Still, it’s worth asking, “If I can buy a RAG system as a service, why would I ever spend the time, effort, and money to build one?”
To answer that question, let’s take a high-level tour of how RAG systems work, why they’re so powerful, and where customization can meaningfully impact the performance of the overall system.
RAG in Plain English
RAG, short for Retrieval Augmented Generation, is a technique that helps large language models (LLMs) stay grounded in the right context. It’s like giving the model an open-book test: instead of relying only on what it was trained on months ago, the system pulls in relevant, up-to-date material from your own knowledge base. Then it asks the model to generate a response based on that.
Key Ingredients
To understand how RAG works, let’s define a few terms:
- The Prompt: What the user wants: a question answered, a document summarized, an image described.
- All Documents: Your full corpus, including policies, project docs, Slack transcripts, meeting notes, you name it.
- Relevant Documents: A filtered subset that actually applies to the prompt at hand.

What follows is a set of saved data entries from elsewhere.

/-- STUB (S-c) CORE — PAID (ED. 2) by ★ `archDeltaTransfer_apply_center_eq_zero` (p841993): Lemma 14.5.2 (c) at `∞` for the witnesses of a thirteen-conjunct system — the
`Δ′_∞`-transfer `aH` of a smooth `a′` VANISHES at the rational central elements of `H_∞` with central image (residual R3 of `LEDGER-ROAD-Sd.v2`: compact place from `hP` ⇒ `D_G·Φ → 0`
[p. 238] + the ray `hT` + HC's limit formula at the centre of `H_∞` — ★ (R1G) per indefinite block).  Statement byte-identical to ED. 1.
[cite: Rogawski1990, §14.5 Lemma 14.5.2 (c) p. 238; §8.4] [cite: Shelstad1979, Thm. 4.7] -/
theorem stub_ScCore :
  ∀ (L : Type) [Field L] [NumberField L] [IsCMField L] (H' : Matrix (Fin 3) (Fin 3) L) (T : ArchTransferFactor L H')
  [MeasurableSpace (UnitaryGroup.arch (↥(maximalRealSubfield L)) L (IsCMField.complexConj L) 3 H')]
  [BorelSpace (UnitaryGroup.arch (↥(maximalRealSubfield L)) L (IsCMField.complexConj L) 3 H')]
  [MeasurableSpace (UnitaryGroup.arch (↥(maximalRealSubfield L)) L (IsCMField.complexConj L) 3
    (Matrix.of fun i j : Fin 3 => if i.val + j.val + 1 = 3 then (1 : L) else 0))]
  [BorelSpace (UnitaryGroup.arch (↥(maximalRealSubfield L)) L (IsCMField.complexConj L) 3
    (Matrix.of fun i j : Fin 3 => if i.val + j.val + 1 = 3 then (1 : L) else 0))]
  [MeasurableSpace (UnitaryGroup.arch (↥(maximalRealSubfield L)) L (IsCMField.complexConj L) 2
          (Matrix.of fun i j : Fin 2 => if i.val + j.val + 1 = 2 then (1 : L) else 0) ×
        UnitaryGroup.arch (↥(maximalRealSubfield L)) L (IsCMField.complexConj L) 1
          (Matrix.of fun i j : Fin 1 => if i.val + j.val + 1 = 1 then (1 : L) else 0))]
  [BorelSpace (UnitaryGroup.arch (↥(maximalRealSubfield L)) L (IsCMField.complexConj L) 2
          (Matrix.of fun i j : Fin 2 => if i.val + j.val + 1 = 2 then (1 : L) else 0) ×
        UnitaryGroup.arch (↥(maximalRealSubfield L)) L (IsCMField.complexConj L) 1
          (Matrix.of fun i j : Fin 1 => if i.val + j.val + 1 = 1 then (1 : L) else 0))]
  (ν' : Measure (UnitaryGroup.arch (↥(maximalRealSubfield L)) L (IsCMField.complexConj L) 3 H'))
  (ν : Measure (UnitaryGroup.arch (↥(maximalRealSubfield L)) L (IsCMField.complexConj L) 3
    (Matrix.of fun i j : Fin 3 => if i.val + j.val + 1 = 3 then (1 : L) else 0)))
  (νH : Measure (UnitaryGroup.arch (↥(maximalRealSubfield L)) L (IsCMField.complexConj L) 2
          (Matrix.of fun i j : Fin 2 => if i.val + j.val + 1 = 2 then (1 : L) else 0) ×
        UnitaryGroup.arch (↥(maximalRealSubfield L)) L (IsCMField.complexConj L) 1
          (Matrix.of fun i j : Fin 1 => if i.val + j.val + 1 = 1 then (1 : L) else 0)))
  [ν'.IsHaarMeasure] [ν'.IsMulRightInvariant] [ν.IsHaarMeasure] [ν.IsMulRightInvariant]
  [νH.IsHaarMeasure] [νH.IsMulRightInvariant]
    (μω : HeckeCharacter L) (hμu : μω.IsUnitary)
      (hμω : ∀ x : ideleGroup ↥(maximalRealSubfield L), μω (AdeleRing.ideleBaseChange (↥(maximalRealSubfield L)) L x) = quadraticHeckeCharCM L x)
      (c : ℂ) (hc : c ≠ 0) (hT : ∀ a b, T.Δ a b = c * archExplicitDelta L H' a μω b)
      (hP : (H'.map (cmConjRingHom L)).transpose = H' → (∀ x : Fin 3 → L, hermForm (cmConjRingHom L) H' x x = 0 → x = 0) →
        ∃ w : {w : InfinitePlace L // IsComplex w}, (H'.map w.1.embedding).PosDef ∨ (-H'.map w.1.embedding).PosDef)
    (hherm : (H'.map (cmConjRingHom L)).transpose = H') (hanis : ∀ x : Fin 3 → L, hermForm (cmConjRingHom L) H' x x = 0 → x = 0),
      letI : ∀ γ : UnitaryGroup.arch (↥(maximalRealSubfield L)) L (IsCMField.complexConj L) 3 H',
          MeasurableSpace (UnitaryGroup.arch (↥(maximalRealSubfield L)) L (IsCMField.complexConj L) 3 H' ⧸
            Subgroup.centralizer ({γ} : Set (UnitaryGroup.arch (↥(maximalRealSubfield L)) L (IsCMField.complexConj L) 3 H'))) :=
        fun _ => borel _
      haveI : ∀ γ : UnitaryGroup.arch (↥(maximalRealSubfield L)) L (IsCMField.complexConj L) 3 H',
          BorelSpace (UnitaryGroup.arch (↥(maximalRealSubfield L)) L (IsCMField.complexConj L) 3 H' ⧸
            Subgroup.centralizer ({γ} : Set (UnitaryGroup.arch (↥(maximalRealSubfield L)) L (IsCMField.complexConj L) 3 H'))) :=
        fun _ => ⟨rfl⟩
      letI : ∀ γ : UnitaryGroup.arch (↥(maximalRealSubfield L)) L (IsCMField.complexConj L) 3
            (Matrix.of fun i j : Fin 3 => if i.val + j.val + 1 = 3 then (1 : L) else 0),
          MeasurableSpace (UnitaryGroup.arch (↥(maximalRealSubfield L)) L (IsCMField.complexConj L) 3
              (Matrix.of fun i j : Fin 3 => if i.val + j.val + 1 = 3 then (1 : L) else 0) ⧸
            Subgroup.centralizer ({γ} : Set (UnitaryGroup.arch (↥(maximalRealSubfield L)) L (IsCMField.complexConj L) 3
              (Matrix.of fun i j : Fin 3 => if i.val + j.val + 1 = 3 then (1 : L) else 0)))) :=
        fun _ => borel _
      haveI : ∀ γ : UnitaryGroup.arch (↥(maximalRealSubfield L)) L (IsCMField.complexConj L) 3
            (Matrix.of fun i j : Fin 3 => if i.val + j.val + 1 = 3 then (1 : L) else 0),
          BorelSpace (UnitaryGroup.arch (↥(maximalRealSubfield L)) L (IsCMField.complexConj L) 3
              (Matrix.of fun i j : Fin 3 => if i.val + j.val + 1 = 3 then (1 : L) else 0) ⧸
            Subgroup.centralizer ({γ} : Set (UnitaryGroup.arch (↥(maximalRealSubfield L)) L (IsCMField.complexConj L) 3
              (Matrix.of fun i j : Fin 3 => if i.val + j.val + 1 = 3 then (1 : L) else 0)))) :=
        fun _ => ⟨rfl⟩
      letI : ∀ a : (UnitaryGroup.arch (↥(maximalRealSubfield L)) L (IsCMField.complexConj L) 2
            (Matrix.of fun i j : Fin 2 => if i.val + j.val + 1 = 2 then (1 : L) else 0) ×
          UnitaryGroup.arch (↥(maximalRealSubfield L)) L (IsCMField.complexConj L) 1
            (Matrix.of fun i j : Fin 1 => if i.val + j.val + 1 = 1 then (1 : L) else 0)),
          MeasurableSpace ((UnitaryGroup.arch (↥(maximalRealSubfield L)) L (IsCMField.complexConj L) 2
              (Matrix.of fun i j : Fin 2 => if i.val + j.val + 1 = 2 then (1 : L) else 0) ×
            UnitaryGroup.arch (↥(maximalRealSubfield L)) L (IsCMField.complexConj L) 1
              (Matrix.of fun i j : Fin 1 => if i.val + j.val + 1 = 1 then (1 : L) else 0)) ⧸
            Subgroup.centralizer ({a} : Set (UnitaryGroup.arch (↥(maximalRealSubfield L)) L (IsCMField.complexConj L) 2
              (Matrix.of fun i j : Fin 2 => if i.val + j.val + 1 = 2 then (1 : L) else 0) ×
            UnitaryGroup.arch (↥(maximalRealSubfield L)) L (IsCMField.complexConj L) 1
              (Matrix.of fun i j : Fin 1 => if i.val + j.val + 1 = 1 then (1 : L) else 0)))) :=
        fun _ => borel _
      haveI : ∀ a : (UnitaryGroup.arch (↥(maximalRealSubfield L)) L (IsCMField.complexConj L) 2
            (Matrix.of fun i j : Fin 2 => if i.val + j.val + 1 = 2 then (1 : L) else 0) ×
          UnitaryGroup.arch (↥(maximalRealSubfield L)) L (IsCMField.complexConj L) 1
            (Matrix.of fun i j : Fin 1 => if i.val + j.val + 1 = 1 then (1 : L) else 0)),
          BorelSpace ((UnitaryGroup.arch (↥(maximalRealSubfield L)) L (IsCMField.complexConj L) 2
              (Matrix.of fun i j : Fin 2 => if i.val + j.val + 1 = 2 then (1 : L) else 0) ×
            UnitaryGroup.arch (↥(maximalRealSubfield L)) L (IsCMField.complexConj L) 1
              (Matrix.of fun i j : Fin 1 => if i.val + j.val + 1 = 1 then (1 : L) else 0)) ⧸
            Subgroup.centralizer ({a} : Set (UnitaryGroup.arch (↥(maximalRealSubfield L)) L (IsCMField.complexConj L) 2
              (Matrix.of fun i j : Fin 2 => if i.val + j.val + 1 = 2 then (1 : L) else 0) ×
            UnitaryGroup.arch (↥(maximalRealSubfield L)) L (IsCMField.complexConj L) 1
              (Matrix.of fun i j : Fin 1 => if i.val + j.val + 1 = 1 then (1 : L) else 0)))) :=
        fun _ => ⟨rfl⟩
      ∀ (m' : OrbitalMeasureFamily (UnitaryGroup.arch (↥(maximalRealSubfield L)) L (IsCMField.complexConj L) 3 H'))
        (m : OrbitalMeasureFamily (UnitaryGroup.arch (↥(maximalRealSubfield L)) L (IsCMField.complexConj L) 3
          (Matrix.of fun i j : Fin 3 => if i.val + j.val + 1 = 3 then (1 : L) else 0)))
        (mH : OrbitalMeasureFamily (UnitaryGroup.arch (↥(maximalRealSubfield L)) L (IsCMField.complexConj L) 2
            (Matrix.of fun i j : Fin 2 => if i.val + j.val + 1 = 2 then (1 : L) else 0) ×
          UnitaryGroup.arch (↥(maximalRealSubfield L)) L (IsCMField.complexConj L) 1
            (Matrix.of fun i j : Fin 1 => if i.val + j.val + 1 = 1 then (1 : L) else 0)))
        (t' : ∀ γ' : UnitaryGroup.arch (↥(maximalRealSubfield L)) L (IsCMField.complexConj L) 3 H',
          Measure (Subgroup.centralizer ({γ'} : Set (UnitaryGroup.arch (↥(maximalRealSubfield L)) L (IsCMField.complexConj L) 3 H'))))
        (t : ∀ γ : UnitaryGroup.arch (↥(maximalRealSubfield L)) L (IsCMField.complexConj L) 3
            (Matrix.of fun i j : Fin 3 => if i.val + j.val + 1 = 3 then (1 : L) else 0),
          Measure (Subgroup.centralizer ({γ} : Set (UnitaryGroup.arch (↥(maximalRealSubfield L)) L (IsCMField.complexConj L) 3
            (Matrix.of fun i j : Fin 3 => if i.val + j.val + 1 = 3 then (1 : L) else 0)))))
        (tH : ∀ γH : UnitaryGroup.arch (↥(maximalRealSubfield L)) L (IsCMField.complexConj L) 2
              (Matrix.of fun i j : Fin 2 => if i.val + j.val + 1 = 2 then (1 : L) else 0) ×
            UnitaryGroup.arch (↥(maximalRealSubfield L)) L (IsCMField.complexConj L) 1
              (Matrix.of fun i j : Fin 1 => if i.val + j.val + 1 = 1 then (1 : L) else 0),
          Measure (Subgroup.centralizer ({γH} : Set (UnitaryGroup.arch (↥(maximalRealSubfield L)) L (IsCMField.complexConj L) 2
              (Matrix.of fun i j : Fin 2 => if i.val + j.val + 1 = 2 then (1 : L) else 0) ×
            UnitaryGroup.arch (↥(maximalRealSubfield L)) L (IsCMField.complexConj L) 1
              (Matrix.of fun i j : Fin 1 => if i.val + j.val + 1 = 1 then (1 : L) else 0))))),
      (
        m'.IsAdmissibleOn (fun γ => IsRegularElt (γ.val : GL (Fin 3) (mixedEmbedding.mixedSpace L))) ∧
          m.IsAdmissibleOn (fun γ => IsRegularElt (γ.val : GL (Fin 3) (mixedEmbedding.mixedSpace L))) ∧
          mH.IsAdmissibleOn (IsArchGRegular L) ∧
          IsArchNondegenerate L H' T ∧
          IsArchInnerTransferExists L H' m' m (ArchSmooth L 3 H')
            (ArchSmooth L 3 (Matrix.of fun i j : Fin 3 => if i.val + j.val + 1 = 3 then (1 : L) else 0)) ∧
          IsArchDeltaTransferExists L H' T mH m' (ArchSmooth L 3 H') (ArchSmooth₂ L) ∧
        m'.IsQuotientOf (fun γ => IsRegularElt (γ.val : GL (Fin 3) (mixedEmbedding.mixedSpace L))) ν' t' ∧
          m.IsQuotientOf (fun γ => IsRegularElt (γ.val : GL (Fin 3) (mixedEmbedding.mixedSpace L))) ν t ∧
          mH.IsQuotientOf (IsArchGRegular L) νH tH ∧
        (∀ (γ₁ γ₂ : UnitaryGroup.arch (↥(maximalRealSubfield L)) L (IsCMField.complexConj L) 3 H')
            (h₁ : IsRegularElt (γ₁.val : GL (Fin 3) (mixedEmbedding.mixedSpace L)))
            (hc : Corresponds (UnitaryGroup.conjMixed (↥(maximalRealSubfield L)) L (IsCMField.complexConj L))
              (UnitaryGroup.archFormOf L 3 H') (UnitaryGroup.archFormOf L 3 H') γ₁ γ₂),
            Measure.map ⇑(UnitaryGroup.archStableCentralizerEquiv L (Godement.det_ne_zero_of_anisotropic L H' hanis)
              (Godement.det_ne_zero_of_anisotropic L H' hanis) hc h₁) (t' γ₁) = t' γ₂) ∧
        (∀ (γ₁ γ₂ : UnitaryGroup.arch (↥(maximalRealSubfield L)) L (IsCMField.complexConj L) 3
              (Matrix.of fun i j : Fin 3 => if i.val + j.val + 1 = 3 then (1 : L) else 0))
            (h₁ : IsRegularElt (γ₁.val : GL (Fin 3) (mixedEmbedding.mixedSpace L)))
            (hc : Corresponds (UnitaryGroup.conjMixed (↥(maximalRealSubfield L)) L (IsCMField.complexConj L))
              (UnitaryGroup.archFormOf L 3 (Matrix.of fun i j : Fin 3 => if i.val + j.val + 1 = 3 then (1 : L) else 0))
              (UnitaryGroup.archFormOf L 3 (Matrix.of fun i j : Fin 3 => if i.val + j.val + 1 = 3 then (1 : L) else 0)) γ₁ γ₂),
            Measure.map ⇑(UnitaryGroup.archStableCentralizerEquiv L (UnitaryGroup.isUnit_antidiagOne_det L 3).ne_zero
              (UnitaryGroup.isUnit_antidiagOne_det L 3).ne_zero hc h₁) (t γ₁) = t γ₂) ∧
        (∀ (γ' : UnitaryGroup.arch (↥(maximalRealSubfield L)) L (IsCMField.complexConj L) 3 H')
            (γ : UnitaryGroup.arch (↥(maximalRealSubfield L)) L (IsCMField.complexConj L) 3
              (Matrix.of fun i j : Fin 3 => if i.val + j.val + 1 = 3 then (1 : L) else 0))
            (h' : IsRegularElt (γ'.val : GL (Fin 3) (mixedEmbedding.mixedSpace L)))
            (hc : Corresponds (UnitaryGroup.conjMixed (↥(maximalRealSubfield L)) L (IsCMField.complexConj L))
              (UnitaryGroup.archFormOf L 3 H')
              (UnitaryGroup.archFormOf L 3 (Matrix.of fun i j : Fin 3 => if i.val + j.val + 1 = 3 then (1 : L) else 0)) γ' γ),
            Measure.map ⇑(UnitaryGroup.archStableCentralizerEquiv L (Godement.det_ne_zero_of_anisotropic L H' hanis)
              (UnitaryGroup.isUnit_antidiagOne_det L 3).ne_zero hc h') (t' γ') = t γ) ∧
        (∀ γH : UnitaryGroup.arch (↥(maximalRealSubfield L)) L (IsCMField.complexConj L) 2
              (Matrix.of fun i j : Fin 2 => if i.val + j.val + 1 = 2 then (1 : L) else 0) ×
            UnitaryGroup.arch (↥(maximalRealSubfield L)) L (IsCMField.complexConj L) 1
              (Matrix.of fun i j : Fin 1 => if i.val + j.val + 1 = 1 then (1 : L) else 0),
            IsArchGRegular L γH → Measure.map ⇑(endoEmbArchCentralizer L γH) (tH γH) = t (endoEmbArch L γH))
      ) →
        ∀ (aH : (UnitaryGroup.arch (↥(maximalRealSubfield L)) L (IsCMField.complexConj L) 2 (Matrix.of fun i j : Fin 2 => if i.val + j.val + 1 = 2 then (1 : L) else 0) ×
          UnitaryGroup.arch (↥(maximalRealSubfield L)) L (IsCMField.complexConj L) 1 (Matrix.of fun i j : Fin 1 => if i.val + j.val + 1 = 1 then (1 : L) else 0)) → ℂ)
            (a' : UnitaryGroup.arch (↥(maximalRealSubfield L)) L (IsCMField.complexConj L) 3 H' → ℂ),
            ArchSmooth₂ L aH → ArchSmooth L 3 H' a' → IsArchDeltaTransfer L H' T mH m' aH a' →
            ∀ (γH : (UnitaryGroup.cmDatum L 2 (Matrix.of fun i j : Fin 2 => if i.val + j.val + 1 = 2 then (1 : L) else 0)).Rational ×
                (UnitaryGroup.cmDatum L 1 (Matrix.of fun i j : Fin 1 => if i.val + j.val + 1 = 1 then (1 : L) else 0)).Rational) (ζ : L),
              (((γH.1 : unitaryGroup (cmConjRingHom L) (Matrix.of fun i j : Fin 2 => if i.val + j.val + 1 = 2 then (1 : L) else 0)).val : GL (Fin 2) L) :
                  Matrix (Fin 2) (Fin 2) L) = ζ • (1 : Matrix (Fin 2) (Fin 2) L) →
              (((γH.2 : unitaryGroup (cmConjRingHom L) (Matrix.of fun i j : Fin 1 => if i.val + j.val + 1 = 1 then (1 : L) else 0)).val : GL (Fin 1) L) :
                  Matrix (Fin 1) (Fin 1) L) = ζ • (1 : Matrix (Fin 1) (Fin 1) L) →
              aH (cmRationalToArch L 2 (Matrix.of fun i j : Fin 2 => if i.val + j.val + 1 = 2 then (1 : L) else 0) γH.1,
                  cmRationalToArch L 1 (Matrix.of fun i j : Fin 1 => if i.val + j.val + 1 = 1 then (1 : L) else 0) γH.2) = 0
    :=
  archDeltaTransfer_apply_center_eq_zero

- The LLM: The AI engine doing the generation, taking both prompt and context as input.
- The Response: The model’s response to the user’s prompt given the critical context provided by the documents in the corpus.
The General Flow
Here’s the basic lifecycle of a RAG interaction:
- A user makes a request (“What’s our PTO policy?” or “Summarize last quarter’s compliance changes.”)
- The system searches the document corpus for relevant context.
- It packages the query and those documents into a prompt for the LLM.
- The LLM generates a response.
- The system returns that response to the user.
Simple on paper. But like most systems, the devil is in the details.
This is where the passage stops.